Quality filters use point-in-time fundamental data. ROE, P/E, and market cap are sourced from the most recent annual filing available at each rebalance date, with a 45-day lag. This is the correct approach for fundamentals. But combined with the look-ahead bias in ETF weights, the overall signal has mixed temporal integrity.
Next-day close execution. Trades execute at the closing price one day after the signal date, reflecting a realistic market-on-close order flow.
Transaction costs not modeled. Annual rebalancing with 22 stocks is moderate turnover, but the stocks selected tend to be less liquid. Real-world spreads and market impact would further reduce the already poor returns.
Survivorship bias. Stocks that were delisted during the period are underrepresented in FMP's historical data. Since the concentration signal selects for marginal, lightly-held companies, this bias likely overstates results.

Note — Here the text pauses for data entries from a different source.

import Summits.BirchSwinnertonDyer.BirchSwinnertonDyer.Theorems.KimAtThreeD7uTamagawaSharpLocal
import Summits.BirchSwinnertonDyer.BirchSwinnertonDyer.Theorems.KimAtThreeD7uTamagawaDefectTamDiv
import Summits.BirchSwinnertonDyer.Rank1Residual.GaloisImage.KolyvaginInjectivityAllDepths
import Summits.BirchSwinnertonDyer.Rank1Residual.Additive.GordCycLowerBoundOfControlTamagawaSharp
import HarnessLib

/-!
# The TAMAGAWA-DIVISIBLE bad places, XVII: SHARPNESS of the Kolyvagin-system-level Tamagawa defect —
# the push-forward `incl_* : KS(E[p^{j+1}], 𝓕_can, 𝒫) ↪ KS(E[p^{k+1}], 𝓕_u, 𝒫)` beyond `max_w v_p(c_w)`,
# and the EXACT THRESHOLD `KS(E[3^{k+1}], 𝓕_u, 𝒫) = 0 ⟺ ∃ ℓ ≠ 3, 3^{k+1} ∣ c_ℓ`
# (cell `bsd-addord`, seat w2-tamdiv gen 6; route W2 `KimAtThreeKolyvagin`, items 19562 / 19679 / 19599 /
# 19560, «TamDiv∞» at Kolyvagin-system level — «several Tamagawa primes at once» settled in the negative)

HONEST FRAMING: TOOL theorems (no definition, no named fact, no `sorry`); closes nothing by itself;
nothing is booked; BSD is not proved by any of this.  §5–§6 hold for EVERY prime `p` and every reduction
type, with displayed binders only (a finite `T ⊇ {p} ∪ bad`, Kolyvagin data with the SAME primes outside `T`,
cyclotomic transverse conditions, THE canonical comparison maps for ONE `η`; for §6 also «no `Γ_ℚ`-fixed
point on `E[p^k·p]`» and ONE non-zero Kolyvagin system at the lower level).  §7 (`p = 3`) is conditional on
exactly the binders of part XV plus that non-zero Kolyvagin system of `(E[3], 𝓕_can)` (core rank one).

## What and why

Parts IX–XV: `3^{k+1} ∣ c_ℓ` for ONE `ℓ` ⇒ `KS(E[3^{k+1}], 𝓕_u, 𝒫) = 0` for [MR04] Remark A.5's structure
`𝓕_u = blochKatoSelmerStructure p (tateTorsionDatum W p k) ⊤` (Büyükboduk 2009 Thm. 3.1 / Cor. 3.3 for `T₃E`),
listing «several Tamagawa primes at once (`v₃(∏ c_ℓ)`)» as not done.  Here:

* §5 **`isKolyvaginSystem_map_torsionInclusion_blochKatoRelaxed`** (every `p`, `j ≤ k`): if
  `p^{v_p(c_w)} ∣ p^{k-j}` at every finite `w ∤ p` — i.e. `k - j ≥ max_w v_p(c_w)` — then for every
  Kolyvagin system `κ` of `(E[p^j·p], 𝓕_can, D_j)` the family `d ↦ incl_* κ_d` is a Kolyvagin system of
  `(E[p^k·p], 𝓕_u, D_k)` (n1011-p15's push-forward `KSDevissage.isKolyvaginSystem_map` fed by part XVI:
  local conditions `p^{k-j}·𝓕_can(w)_k ⊆ 𝓕_u(w)_k`, functorial transverse conditions, TRANSPORT of the
  canonical comparison maps along `incl`); subgroup form `map_torsionInclusion_mem_kolyvaginSystems_…`.
* §6 **`kolyvaginSystems_blochKatoRelaxed_ne_bot_of_exists_ne_zero`**: `incl_*` is injective (no
  `Γ_ℚ`-fixed points), so a non-zero Kolyvagin system of `(E[p^j·p], 𝓕_can)` gives
  **`KS(E[p^k·p], 𝓕_u, D_k) ≠ 0`** whenever `k - j ≥ max_w v_p(c_w)`; the supplier of the non-zero system is
  core rank one (`exists_isKolyvaginSystem_ne_zero_of_isFreeRankOneZMod` from Sakamoto's conclusion shape).
* §7 (`p = 3`) **`kolyvaginSystems_blochKatoRelaxed_eq_bot_iff_exists_pow_succ_dvd`**: under part XV's
  binders plus ONE non-zero Kolyvagin system of `(E[3], 𝓕_can, D 0)`:
  **`KS(E[3^k·3], 𝓕_u, D k) = 0 ⟺ ∃ ℓ ∤ 3, 3^{k+1} ∣ c_ℓ`** — the EXACT THRESHOLD is `max_ℓ v₃(c_ℓ)`.

READING (for the W2 rows 19562 / 19679 / 19599 with `3 ∣ ∏ c_ℓ`): the Kolyvagin-system-MODULE form of
«TamDiv∞» delivers divisibility of every Kolyvagin system for `𝓕_u` — in particular of the Kolyvagin
derivative classes of a Kato-type Euler system (part III) — by `3^{max_ℓ v₃(c_ℓ)}`, and by NO higher power:
two Tamagawa primes with `3 ∥ c_{ℓ₁}`, `3 ∥ c_{ℓ₂}` give `9 ∣ ∏ c_ℓ` but `KS(E[9], 𝓕_u, 𝒫) ⊇ incl_* KS(E[3],
𝓕_can, 𝒫) ≠ 0`.  The product form `κ^{Kato} ∈ (∏_ℓ c_ℓ)·KS(T_pE)` is Büyükboduk's Question 1 (JNT 129
(2009) §4.2; §1: «a further improvement which shall include all Tamagawa factors unfortunately escapes our
method»), OPEN in print; it is a property of Kato's system beyond its unramifiedness, not of the module.
Rows with exactly one `ℓ` having `3 ∣ c_ℓ` are unaffected (`max = v₃(∏)`).

References: K. Büyükboduk, JNT 129 (2009) §1, Thm. 3.1, Cor. 3.3, §4.2 Questions 1–2; B. Mazur, K. Rubin,
Mem. AMS 799 (2004) Prop. 6.2.6, App. A Remark A.5, Thm. 4.4.1; R. Sakamoto, JTNB 36 (2024) Def. 4.1,
Thm. 4.4 (1); K. Rubin, PCMI 18 (2011) Def. 1.9.6, Def. 2.2.1; R. Greenberg, LNM 1716 §2.
-/

noncomputable section

-- the cell's Theorems namespace `Summit.BirchSwinnertonDyer.BirchSwinnertonDyer.…` repeats the summit name by design (D-0017)
set_option linter.dupNamespace false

The actual strategy performance may be even worse than reported.
Takeaway
Avoiding ETF-concentrated stocks doesn't generate alpha. It generates the opposite. The stocks that ETFs weight most lightly are lightly weighted for a reason: they're smaller, less liquid, and in weaker competitive positions than their heavily-weighted counterparts. Quality filters soften the blow but can't overcome the structural headwind.

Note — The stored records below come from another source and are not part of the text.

omit [DecidableEq ι] in
/-- `W² ≤ t³` with `W, t ≥ 0` gives `√W ≤ √(t√t)` (`(t√t)² = t³`). [folklore] -/
theorem sqrt_le_sqrt_mul_sqrt_of_sq_le_cube {W t : ℝ} (hW : 0 ≤ W) (ht : 0 ≤ t) (h : W ^ 2 ≤ t ^ 3) :
    Real.sqrt W ≤ Real.sqrt (t * Real.sqrt t) := by
  refine Real.sqrt_le_sqrt ?_
  have hts : 0 ≤ t * Real.sqrt t := mul_nonneg ht (Real.sqrt_nonneg t)
  have hsq : (t * Real.sqrt t) ^ 2 = t ^ 3 := by
    rw [mul_pow, Real.sq_sqrt ht]; ring
  exact (pow_le_pow_iff_left₀ hW hts two_ne_zero).1 (by rw [hsq]; exact h)

include h0 h1 hH1 hH2 in
/-- **THE QUANTITATIVE HARRIS INEQUALITY, with characters**: for coordinatewise non-decreasing `f, g` with `|f|, |g| ≤ 1`, an admissible
`ρ₀` (`0 < ρ₀ ≤ 1/4`, `3ρ₀² ≤ p_i(1−p_i)` at nondegenerate coordinates) and `0 ≤ r ≤ ρ₀`:
`E[fg] − E[f]E[g] ≥ r·Σ_i f̂(i)ĝ(i) − (r/ρ₀)²·√(t√t)·√(s√s)` with `t = E|f|`, `s = E|g|`
(monotonicity in the noise down to `ε = 1−r`, §1, and gen 22's `Σ_S ρ₀^{|S|}f̂(S)² ≤ t^{3/2}`).
[cite: Talagrand1996, Thm 1.1 (Cov ≥ c φ(Σ_i I_i(A)I_i(B)))] [cite: KellerMosselSen2014, Thm 1.2] [cite: ODonnell2014, §9.5, §10.1] -/
theorem cov_ge_level_one_sub (f g : (ι → Bool) → ℝ)
    (hf : ∀ i x, f (update x i false) ≤ f (update x i true)) (hg : ∀ i x, g (update x i false) ≤ g (update x i true))
    (hf1 : ∀ x, |f x| ≤ 1) (hg1 : ∀ x, |g x| ≤ 1)
    {ρ0 : ℝ} (hρ0 : 0 < ρ0) (hρ2 : ρ0 ≤ 1 / 4) (hρ4 : ∀ i, 0 < p i → p i < 1 → 3 * ρ0 ^ 2 ≤ p i * (1 - p i))
    {r : ℝ} (hr0 : 0 ≤ r) (hr : r ≤ ρ0) :
    r * ∑ i, (∑ x : ι → Bool, wt p x * (f x * ∏ j ∈ ({i} : Finset ι), r' j (x j)))
          * (∑ x : ι → Bool, wt p x * (g x * ∏ j ∈ ({i} : Finset ι), r' j (x j)))
        - (r / ρ0) ^ 2 * (Real.sqrt ((∑ x : ι → Bool, wt p x * |f x|) * Real.sqrt (∑ x : ι → Bool, wt p x * |f x|))
          * Real.sqrt ((∑ x : ι → Bool, wt p x * |g x|) * Real.sqrt (∑ x : ι → Bool, wt p x * |g x|)))
      ≤ ∑ x : ι → Bool, wt p x * (f x * g x) - (∑ x : ι → Bool, wt p x * f x) * (∑ x : ι → Bool, wt p x * g x) := by
  classical
  obtain ⟨F, hF⟩ : ∃ F : Finset ι → ℝ, F = fun S => ∑ x : ι → Bool, wt p x * (f x * ∏ j ∈ S, r' j (x j)) := ⟨_, rfl⟩
  obtain ⟨G, hG⟩ : ∃ G : Finset ι → ℝ, G = fun S => ∑ x : ι → Bool, wt p x * (g x * ∏ j ∈ S, r' j (x j)) := ⟨_, rfl⟩
  -- Step 1: monotonicity in the noise, down to `ε = 1 − r`
  have hr1 : 1 - r ≤ 1 := by linarith
  have h1r : 0 ≤ 1 - r := by linarith
  have hmono := noise_cross_correlation_antitone p h0 h1 f g hf hg le_rfl h1r hr1
  rw [noise_zero_eq p f g, noise_cross_correlation_eq_sum_coeff hH1 hH2 f g (1 - r)] at hmono
  simp only [sub_sub_cancel] at hmono
  -- Step 2: `E f E g = F(∅) G(∅)` and the sum over `S ≠ ∅`
  have hmean : (∑ x : ι → Bool, wt p x * f x) * (∑ x : ι → Bool, wt p x * g x) = r ^ (∅ : Finset ι).card * (F ∅ * G ∅) := by
    rw [hF, hG, Finset.card_empty, pow_zero, one_mul]; simp
  have hsplit : ∑ S ∈ (Finset.univ : Finset ι).powerset, r ^ S.card * (F S * G S)
      = r ^ (∅ : Finset ι).card * (F ∅ * G ∅) + ∑ S ∈ (Finset.univ : Finset ι).powerset.erase ∅, r ^ S.card * (F S * G S) :=
    (Finset.add_sum_erase _ _ (Finset.empty_mem_powerset _)).symm
  -- Step 3: §1
  have hlow := sum_erase_empty_pow_mul_ge hr0 hr hρ0 F G
  -- Step 4: the hypercontractive weights (gen 22), `(1−ε)² = ρ₀` with `ε = 1 − √ρ₀`
  set ε : ℝ := 1 - Real.sqrt ρ0 with hεdef
  have hε : (1 - ε) ^ 2 = ρ0 := by rw [hεdef, sub_sub_cancel, Real.sq_sqrt hρ0.le]
  have hρ2' : (1 - ε) ^ 2 ≤ 1 / 4 := by rw [hε]; exact hρ2
  have hρ4' : ∀ i, 0 < p i → p i < 1 → 3 * (1 - ε) ^ 4 ≤ p i * (1 - p i) := by
    intro i hp0 hp1
    have : (1 - ε) ^ 4 = ρ0 ^ 2 := by rw [← hε]; ring
    rw [this]; exact hρ4 i hp0 hp1
  have hWf := sq_noise_weight_le_cube h0 h1 hH1 hH2 hρ2' hρ4' f hf1
  have hWg := sq_noise_weight_le_cube h0 h1 hH1 hH2 hρ2' hρ4' g hg1
  rw [hε] at hWf hWg
  have ht0 : 0 ≤ ∑ x : ι → Bool, wt p x * |f x| := Finset.sum_nonneg fun x _ => mul_nonneg (wt_nonneg h0 h1 x) (abs_nonneg _)
  have hs0 : 0 ≤ ∑ x : ι → Bool, wt p x * |g x| := Finset.sum_nonneg fun x _ => mul_nonneg (wt_nonneg h0 h1 x) (abs_nonneg _)
  have hWf0 : 0 ≤ ∑ S ∈ (Finset.univ : Finset ι).powerset, ρ0 ^ S.card * F S ^ 2 :=
    Finset.sum_nonneg fun S _ => mul_nonneg (pow_nonneg hρ0.le _) (sq_nonneg _)
  have hWg0 : 0 ≤ ∑ S ∈ (Finset.univ : Finset ι).powerset, ρ0 ^ S.card * G S ^ 2 :=
    Finset.sum_nonneg fun S _ => mul_nonneg (pow_nonneg hρ0.le _) (sq_nonneg _)
  have hsqf : Real.sqrt (∑ S ∈ (Finset.univ : Finset ι).powerset, ρ0 ^ S.card * F S ^ 2)
      ≤ Real.sqrt ((∑ x : ι → Bool, wt p x * |f x|) * Real.sqrt (∑ x : ι → Bool, wt p x * |f x|)) := by
    refine sqrt_le_sqrt_mul_sqrt_of_sq_le_cube hWf0 ht0 ?_
    rw [hF]; exact hWf
  have hsqg : Real.sqrt (∑ S ∈ (Finset.univ : Finset ι).powerset, ρ0 ^ S.card * G S ^ 2)
      ≤ Real.sqrt ((∑ x : ι → Bool, wt p x * |g x|) * Real.sqrt (∑ x : ι → Bool, wt p x * |g x|)) := by
    refine sqrt_le_sqrt_mul_sqrt_of_sq_le_cube hWg0 hs0 ?_
    rw [hG]; exact hWg
  have herr := mul_le_mul hsqf hsqg (Real.sqrt_nonneg _) (Real.sqrt_nonneg _)
  -- assemble
  have hX : ∑ i, (∑ x : ι → Bool, wt p x * (f x * ∏ j ∈ ({i} : Finset ι), r' j (x j)))
        * (∑ x : ι → Bool, wt p x * (g x * ∏ j ∈ ({i} : Finset ι), r' j (x j))) = ∑ i, F {i} * G {i} := by
    rw [hF, hG]
  rw [hX]
  have hmono' : ∑ S ∈ (Finset.univ : Finset ι).powerset, r ^ S.card * (F S * G S) ≤ ∑ x : ι → Bool, wt p x * (f x * g x) := by
    rw [hF, hG]; exact hmono
  rw [hsplit, ← hmean] at hmono'
  nlinarith [hmono', hlow, herr, sq_nonneg (r / ρ0), mul_le_mul_of_nonneg_left herr (sq_nonneg (r / ρ0))]

include hH1 in
/-- The level-1 product coefficient in the pivotal currency: `f̂({i})·ĝ({i}) = p_i(1−p_i)·E[D_i f]·E[D_i g]` (part I's `coeff_insert_eq_bias_mul`
with `S = ∅` and `(p_i r_i(1))² = p_i(1−p_i)`). [cite: ODonnell2014, §8.4 Prop 8.45 (f̂(i) = σ·E[D_i f] for the p-biased derivative)] -/
theorem coeff_singleton_mul_eq (hH2' : ∀ i (b b' : Bool), coordWt p i b ≠ 0 → coordWt p i b' * (1 + r' i b * r' i b') = if b' = b then 1 else 0)
    (f g : (ι → Bool) → ℝ) (i : ι) :
    (∑ x : ι → Bool, wt p x * (f x * ∏ j ∈ ({i} : Finset ι), r' j (x j)))
        * (∑ x : ι → Bool, wt p x * (g x * ∏ j ∈ ({i} : Finset ι), r' j (x j)))
      = p i * (1 - p i) * ((∑ x : ι → Bool, wt p x * (f (update x i true) - f (update x i false)))
          * (∑ x : ι → Bool, wt p x * (g (update x i true) - g (update x i false)))) := by
  have hfi := coeff_insert_eq_bias_mul hH1 f (S := ∅) (i := i) (Finset.notMem_empty i)
  have hgi := coeff_insert_eq_bias_mul hH1 g (S := ∅) (i := i) (Finset.notMem_empty i)
  simp only [Finset.insert_empty, Finset.prod_empty, mul_one] at hfi hgi
  rw [hfi, hgi, ← sq_bias_mul_char_eq hH2' i]
  ring

end Lower

/-- **THE QUANTITATIVE HARRIS INEQUALITY** (no characters; every `p ∈ [0,1]^ι`): for coordinatewise non-decreasing `f, g` with `|f|, |g| ≤ 1`,
`0 < ρ₀ ≤ 1/4` with `3ρ₀² ≤ p_i(1−p_i)` at every nondegenerate coordinate, and every `0 ≤ r ≤ ρ₀`,
**`E[fg] − E[f]E[g] ≥ r·Σ_i p_i(1−p_i)·E[D_i f]·E[D_i g] − (r/ρ₀)²·√(t√t)·√(s√s)`** (`t = E|f|`, `s = E|g|`).  For increasing events
`A, B` (`f = 𝟙_A`, `g = 𝟙_B`): `P(A∩B) − P(A)P(B) ≥ r·Σ_i p_i(1−p_i)·P(i piv A)·P(i piv B) − (r/ρ₀)²·(P(A)P(B))^{3/4}` — the Harris slack is at least
a fixed fraction of the level-1 joint pivotal weight, up to a hypercontractive error; dimension-free.
[cite: Talagrand1996, Thm 1.1] [cite: KellerMosselSen2014, Thm 1.2] [cite: ODonnell2014, §9.5 / §10.1] -/
theorem cov_ge_level_one_sub_of_monotone (p : ι → ℝ) (h0 : ∀ i, 0 ≤ p i) (h1 : ∀ i, p i ≤ 1) (f g : (ι → Bool) → ℝ)
    (hf : ∀ i x, f (update x i false) ≤ f (update x i true)) (hg : ∀ i x, g (update x i false) ≤ g (update x i true))
    (hf1 : ∀ x, |f x| ≤ 1) (hg1 : ∀ x, |g x| ≤ 1)
    {ρ0 : ℝ} (hρ0 : 0 < ρ0) (hρ2 : ρ0 ≤ 1 / 4) (hρ4 : ∀ i, 0 < p i → p i < 1 → 3 * ρ0 ^ 2 ≤ p i * (1 - p i))
    {r : ℝ} (hr0 : 0 ≤ r) (hr : r ≤ ρ0) :
    r * ∑ i, p i * (1 - p i) * ((∑ x : ι → Bool, wt p x * (f (update x i true) - f (update x i false)))
          * (∑ x : ι → Bool, wt p x * (g (update x i true) - g (update x i false))))
        - (r / ρ0) ^ 2 * (Real.sqrt ((∑ x : ι → Bool, wt p x * |f x|) * Real.sqrt (∑ x : ι → Bool, wt p x * |f x|))
          * Real.sqrt ((∑ x : ι → Bool, wt p x * |g x|) * Real.sqrt (∑ x : ι → Bool, wt p x * |g x|)))
      ≤ ∑ x : ι → Bool, wt p x * (f x * g x) - (∑ x : ι → Bool, wt p x * f x) * (∑ x : ι → Bool, wt p x * g x) := by
  have hH1 := pbiased_H1 p
  have hH2 := pbiased_H2 p h0 h1
  have h := cov_ge_level_one_sub h0 h1 hH1 hH2 f g hf hg hf1 hg1 hρ0 hρ2 hρ4 hr0 hr
  simp only [coeff_singleton_mul_eq hH1 hH2 f g] at h
  exact h

end Summit.CriticalPhenomena.PercolationContinuityZ3.Theorems.Crossing.Spectral

end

The academic case for equal weighting is real. But it works through a rebalancing mechanism (sell winners, buy losers) that this signal doesn't capture. Picking lightly-weighted stocks and holding them for a year isn't equal weighting. It's just buying what the market's largest buyers don't want.
If you're interested in reducing concentration risk, the evidence points toward equal-weight index funds, not toward stock picking based on ETF weight signals.
Data: Ceta Research (FMP financial data warehouse). ETF holdings from etf_holder table (current snapshot, not historical). Price data from stock_eod (adjusted closes). Fundamental data from key_metrics_ttm and financial_ratios_ttm. 20 annual periods, July rebalance. Past performance does not guarantee future results. This is educational content, not investment advice.
References
- Wurgler, J. (2011). "On the Economic Consequences of Index-Linked Investing." NBER Working Paper No. 16376.
- Plyakha, Y., Uppal, R. & Vilkov, G. (2021). "Equal or Value Weighting? Implications for Asset Pricing Tests." Review of Finance, 25(5), 1477-1530.
- DeMiguel, V., Garlappi, L. & Uppal, R. (2009). "Optimal Versus Naive Diversification: How Inefficient is the 1/N Portfolio Strategy?" Review of Financial Studies, 22(5), 1915-1953.
- Cremers, M. & Petajisto, A. (2009). "How Active Is Your Fund Manager? A New Measure That Predicts Performance." Review of Financial Studies, 22(9), 3329-3365.